- Signature date: August 10, 1863
- Subject: On Promotion of False Doctrines
- Number: 22 of the pontificate, 41 of the total
- Text: In English;

= Quanto conficiamur moerore =

1863 encyclical of Pope Pius IX

Quanto conficiamur moerore (or simply Quanto conficiamur) is an encyclical of Pope Pius IX, published on August 10, 1863, addressed to the College of Cardinals and Italian Episcopate.

Pius begins by addressing the hostility toward the Church throughout the world, particularly in Italy with the Piedmontese government. He condemns the errors of modern times and the spread of false ideas among some Catholics. He emphasizes that charity must be extended to those outside the Church and reproves the errors of selfishness and materialism. The Pope delivers a strong condemnation of those ecclesiastics and the “certain condemnable societies” of clergy who, with the approval of the Piedmontese government and Parliament, openly showed contempt for the Holy See and spread false doctrine.
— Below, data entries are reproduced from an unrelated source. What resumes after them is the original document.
import Summits.HodgeConjecture.HodgeCM.Automorphic.WeilThetaModelHeisenbergPs_1

/-! PORT of `HodgeCM/Automorphic/WeilThetaModelHeisenbergPs.lean` (HodgeCMPerL run 82) — part 2: continuation of `Summits.HodgeConjecture.HodgeCM.Automorphic.WeilThetaModelHeisenbergPs_1` (split at a top-level declaration boundary by port_pkg.py; scope re-opened below; declarations unchanged). -/

-- port_pkg: scope re-opened for this part (file-level context, then the namespace/section stack open at the cut)
set_option autoImplicit false
noncomputable section
open Topology MeasureTheory
open scoped RealInnerProductSpace FourierTransform SchwartzMap
namespace HodgeCM
namespace SchwartzWeil
section SelfDual
variable (V : Type) [NormedAddCommGroup V] [InnerProductSpace ℝ V] [FiniteDimensional ℝ V] [MeasurableSpace V]
  [BorelSpace V] (L : Submodule ℤ V) [DiscreteTopology L] [IsZLattice ℝ L] (m : ℤ)
/-- **The Weil theta model on `Heis V ⋊ F⟨σ,u⟩` for a self-dual lattice**: prl1-g4's
`WeilThetaModel (HeisP V m) ⟨arith, σ, u⟩ U(1) Γ` with every field a theorem; `σ` acts by `𝓕`, `u` by `T_m`. -/
def heisenbergPsModel (hm : m ≠ 0) (hL : PoissonSummation.dualLattice L = L) (Γ : Subgroup Circle)
    (hΓ : ∀ u ∈ Γ, u ^ m = 1) : HodgeCM.WeilThetaModel (HeisP V m hm) (arithP V L m hm) Circle Γ :=
  heisenbergAdjoinModel V L m (Heis.psAction_center m hm) (intertwines_psRep V m hm) (fixesTheta_psRep V L m hL) Γ hΓ

/-- (Ported verbatim from the HodgeCMPerL package; no docstring in the source.) -/
theorem heisenbergPsModel_def (hm : m ≠ 0) (hL : PoissonSummation.dualLattice L = L) (Γ : Subgroup Circle)
    (hΓ : ∀ u ∈ Γ, u ^ m = 1) :
    heisenbergPsModel V L m hm hL Γ hΓ =
      heisenbergAdjoinModel V L m (Heis.psAction_center m hm) (intertwines_psRep V m hm)
        (fixesTheta_psRep V L m hL) Γ hΓ := rfl

/-- (Ported verbatim from the HodgeCMPerL package; no docstring in the source.) -/
@[simp] theorem heisenbergPsModel_SK (hm : m ≠ 0) (hL : PoissonSummation.dualLattice L = L) (Γ : Subgroup Circle)
    (hΓ : ∀ u ∈ Γ, u ^ m = 1) : (heisenbergPsModel V L m hm hL Γ hΓ).SK = Set.univ := rfl

/-- The action of the model is `ρ̃ = repP`. -/
theorem heisenbergPsModel_act (hm : m ≠ 0) (hL : PoissonSummation.dualLattice L = L) (Γ : Subgroup Circle)
    (hΓ : ∀ u ∈ Γ, u ^ m = 1) (x : HeisP V m hm) (Φ : 𝓢(V, ℂ)) :
    (heisenbergPsModel V L m hm hL Γ hΓ).W.act x Φ = (repP V m hm x : 𝓢(V, ℂ) →L[ℂ] 𝓢(V, ℂ)) Φ := rfl

/-- **Consistency with #5** on the Heisenberg group. -/
theorem heisenbergPsModel_θ_mk_inl (hm : m ≠ 0) (hL : PoissonSummation.dualLattice L = L) (Γ : Subgroup Circle)
    (hΓ : ∀ u ∈ Γ, u ^ m = 1) (Φ : 𝓢(V, ℂ)) (h : Heis V) (z : Circle) :
    (heisenbergPsModel V L m hm hL Γ hΓ).θ ⟨Φ, Set.mem_univ Φ⟩
        (QuotientGroup.mk (SemidirectProduct.inl h), QuotientGroup.mk z) =
      (heisenbergModel V L m Γ hΓ).θ ⟨Φ, Set.mem_univ Φ⟩ (QuotientGroup.mk h, QuotientGroup.mk z) :=
  heisenbergAdjoinModel_θ_mk_inl V L m _ _ _ Γ hΓ Φ h z

/-- **`σ` is absorbed by the kernel.** -/
theorem heisenbergPsModel_θ_weyl_mul (hm : m ≠ 0) (hL : PoissonSummation.dualLattice L = L) (Γ : Subgroup Circle)
    (hΓ : ∀ u ∈ Γ, u ^ m = 1) (Φ : (heisenbergPsModel V L m hm hL Γ hΓ).SK) (x : HeisP V m hm) (q : Circle ⧸ Γ) :
    (heisenbergPsModel V L m hm hL Γ hΓ).θ Φ
        (QuotientGroup.mk (x * SemidirectProduct.inr (FreeGroup.of PsGen.weyl)), q) =
      (heisenbergPsModel V L m hm hL Γ hΓ).θ Φ (QuotientGroup.mk x, q) :=
  heisenbergAdjoinModel_θ_inr_mul V L m _ _ _ Γ hΓ Φ x _ q

/-- **`u` is absorbed by the kernel.** -/
theorem heisenbergPsModel_θ_unip_mul (hm : m ≠ 0) (hL : PoissonSummation.dualLattice L = L) (Γ : Subgroup Circle)
    (hΓ : ∀ u ∈ Γ, u ^ m = 1) (Φ : (heisenbergPsModel V L m hm hL Γ hΓ).SK) (x : HeisP V m hm) (q : Circle ⧸ Γ) :
    (heisenbergPsModel V L m hm hL Γ hΓ).θ Φ
        (QuotientGroup.mk (x * SemidirectProduct.inr (FreeGroup.of PsGen.unip)), q) =
      (heisenbergPsModel V L m hm hL Γ hΓ).θ Φ (QuotientGroup.mk x, q) :=
  heisenbergAdjoinModel_θ_inr_mul V L m _ _ _ Γ hΓ Φ x _ q

/-- Every element of `F⟨σ,u⟩` is absorbed by the kernel. -/
theorem heisenbergPsModel_θ_inr_mul (hm : m ≠ 0) (hL : PoissonSummation.dualLattice L = L) (Γ : Subgroup Circle)
    (hΓ : ∀ u ∈ Γ, u ^ m = 1) (Φ : (heisenbergPsModel V L m hm hL Γ hΓ).SK) (x : HeisP V m hm)
    (g : FreeGroup PsGen) (q : Circle ⧸ Γ) :
    (heisenbergPsModel V L m hm hL Γ hΓ).θ Φ (QuotientGroup.mk (x * SemidirectProduct.inr g), q) =
      (heisenbergPsModel V L m hm hL Γ hΓ).θ Φ (QuotientGroup.mk x, q) :=
  heisenbergAdjoinModel_θ_inr_mul V L m _ _ _ Γ hΓ Φ x g q

/-- Non-degeneracy. -/
theorem heisenbergPsModel_θ_ne_zero (hm : m ≠ 0) (hL : PoissonSummation.dualLattice L = L) (Γ : Subgroup Circle)
    (hΓ : ∀ u ∈ Γ, u ^ m = 1) :
    ∃ Φ : (heisenbergPsModel V L m hm hL Γ hΓ).SK,
      (heisenbergPsModel V L m hm hL Γ hΓ).θ Φ (QuotientGroup.mk 1, QuotientGroup.mk 1) ≠ 0 :=
  heisenbergAdjoinModel_θ_ne_zero V L m _ _ _ Γ hΓ

/-- The three structural laws of prl1-g4's record. -/
theorem heisenbergPsModel_structural_laws (hm : m ≠ 0) (hL : PoissonSummation.dualLattice L = L)
    (Γ : Subgroup Circle) (hΓ : ∀ u ∈ Γ, u ^ m = 1) :
    (∀ Φ : (heisenbergPsModel V L m hm hL Γ hΓ).SK, (heisenbergPsModel V L m hm hL Γ hΓ).omg 1 Φ = Φ) ∧
      Continuous (heisenbergPsModel V L m hm hL Γ hΓ).θ ∧
      ∀ (z : Circle) (Φ : (heisenbergPsModel V L m hm hL Γ hΓ).SK) (ξ : HeisP V m hm ⧸ arithP V L m hm)
        (q : Circle ⧸ Γ),
        (heisenbergPsModel V L m hm hL Γ hΓ).θ ((heisenbergPsModel V L m hm hL Γ hΓ).omg z Φ) (ξ, q) =
          (heisenbergPsModel V L m hm hL Γ hΓ).θ Φ (ξ, z⁻¹ • q) :=
  (heisenbergPsModel V L m hm hL Γ hΓ).structural_laws

end SelfDual

/-! ## 6. The lattice junction -/

section Lattice

variable (V : Type) [NormedAddCommGroup V] [InnerProductSpace ℝ V] [FiniteDimensional ℝ V] (L : Submodule ℤ V)
  [DiscreteTopology L] [IsZLattice ℝ L] (m : ℤ) [NeZero m]

/-- **`(Heis V ⋊ F⟨σ,u⟩, ⟨arith, σ, u⟩)` is a cocompact lattice model** for a self-dual lattice. -/
def heisenbergPsLatticeModel (hL : PoissonSummation.dualLattice L = L) : CocompactLatticeModel :=
  heisenbergAdjoinLatticeModel V L m (Heis.continuous_psAction m (NeZero.ne m))
    (preservesArith_psAction V L m hL (NeZero.ne m))

/-- (Ported verbatim from the HodgeCMPerL package; no docstring in the source.) -/
@[simp] theorem heisenbergPsLatticeModel_G (hL : PoissonSummation.dualLattice L = L) :
    (heisenbergPsLatticeModel V L m hL).G = HeisP V m (NeZero.ne m) := rfl

/-- (Ported verbatim from the HodgeCMPerL package; no docstring in the source.) -/
@[simp] theorem heisenbergPsLatticeModel_Γ (hL : PoissonSummation.dualLattice L = L) :
    (heisenbergPsLatticeModel V L m hL).Γ = arithP V L m (NeZero.ne m) := rfl

/-- `arithP` is discrete. -/
theorem discreteTopology_arithP (hL : PoissonSummation.dualLattice L = L) :
    DiscreteTopology (arithP V L m (NeZero.ne m)) :=
  discreteTopology_arithSD V L m (preservesArith_psAction V L m hL (NeZero.ne m))

/-- `HeisP V m ⧸ arithP` is compact. -/
theorem compactSpace_quotient_arithP : CompactSpace (HeisP V m (NeZero.ne m) ⧸ arithP V L m (NeZero.ne m)) :=
  inferInstance

variable [MeasurableSpace V] [BorelSpace V]

/-- The model of §5 over the carriers of the lattice model. -/
def heisenbergPsModelOverLattice (hL : PoissonSummation.dualLattice L = L) (Γ : Subgroup Circle) [Finite Γ]
    (hΓ : ∀ u ∈ Γ, u ^ m = 1) :
    HodgeCM.WeilThetaModel (heisenbergPsLatticeModel V L m hL).toQuotientModel.G
      (heisenbergPsLatticeModel V L m hL).toQuotientModel.Γ (circleLatticeModel Γ).toQuotientModel.G
      (circleLatticeModel Γ).toQuotientModel.Γ :=
  heisenbergPsModel V L m (NeZero.ne m) hL Γ hΓ

/-- (Ported verbatim from the HodgeCMPerL package; no docstring in the source.) -/
theorem heisenbergPsModelOverLattice_θ_ne_zero (hL : PoissonSummation.dualLattice L = L) (Γ : Subgroup Circle)
    [Finite Γ] (hΓ : ∀ u ∈ Γ, u ^ m = 1) :
    ∃ Φ, (heisenbergPsModelOverLattice V L m hL Γ hΓ).θ Φ (QuotientGroup.mk 1, QuotientGroup.mk 1) ≠ 0 :=
  heisenbergPsModel_θ_ne_zero V L m (NeZero.ne m) hL Γ hΓ

end Lattice

/-! ## 7. The standard instances: `V = ℝⁿ`, `L = ℤⁿ` (self-dual), `Γ = 1` -/

section Standard

/-- **The model on `Heis(ℝⁿ) ⋊ F⟨σ,u⟩` over `⟨arith(ℤⁿ, m), σ, u⟩`, `m ≠ 0`.** -/
def heisenbergPsModelStd (n : ℕ) (m : ℤ) [NeZero m] :
    HodgeCM.WeilThetaModel (HeisP (EuclideanSpace ℝ (Fin n)) m (NeZero.ne m))
      (arithP (EuclideanSpace ℝ (Fin n)) (Submodule.span ℤ (Set.range (PiLp.basisFun 2 ℝ (Fin n)))) m (NeZero.ne m))
      Circle (⊥ : Subgroup Circle) :=
  heisenbergPsModel (EuclideanSpace ℝ (Fin n)) (Submodule.span ℤ (Set.range (PiLp.basisFun 2 ℝ (Fin n)))) m
    (NeZero.ne m) (SelfDual.dualLattice_zn n) ⊥ fun u hu => by rw [Subgroup.mem_bot.mp hu, one_zpow]

/-- (Ported verbatim from the HodgeCMPerL package; no docstring in the source.) -/
theorem heisenbergPsModelStd_θ_ne_zero (n : ℕ) (m : ℤ) [NeZero m] :
    ∃ Φ, (heisenbergPsModelStd n m).θ Φ (QuotientGroup.mk 1, QuotientGroup.mk 1) ≠ 0 :=
  heisenbergPsModel_θ_ne_zero _ _ m (NeZero.ne m) _ ⊥ _

/-- **The cocompact lattice model `(Heis(ℝⁿ) ⋊ F⟨σ,u⟩, ⟨arith(ℤⁿ, m), σ, u⟩)`.** -/
def heisenbergPsLatticeModelStd (n : ℕ) (m : ℤ) [NeZero m] : CocompactLatticeModel :=
  heisenbergPsLatticeModel (EuclideanSpace ℝ (Fin n)) (Submodule.span ℤ (Set.range (PiLp.basisFun 2 ℝ (Fin n)))) m
    (SelfDual.dualLattice_zn n)

end Standard

end SchwartzWeil
end HodgeCM

-- port_pkg: scope closed for this part
end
Notably, the encyclical addresses the subject of salvation outside of the church. Beginning by rebuking the belief that eternal salvation could be attained even while "living in error and alienated from the true faith and Catholic unity," Pius recognizes that there are "those who are struggling with invincible ignorance about our most holy religion. Sincerely observing the natural law and its precepts inscribed by God on all hearts and ready to obey God, they live honest lives and are able to attain eternal life by the efficacious virtue of divine light and grace." The Pope then strongly reaffirms the teaching of extra Ecclesiam nulla salus and affirms that those who oppose the teaching of the church or are "stubbornly separated" from it cannot obtain eternal salvation. The encyclical gives praise for those clergy, consecrated virgins, and people of Italy who have remained faithful and ends on a hopeful note.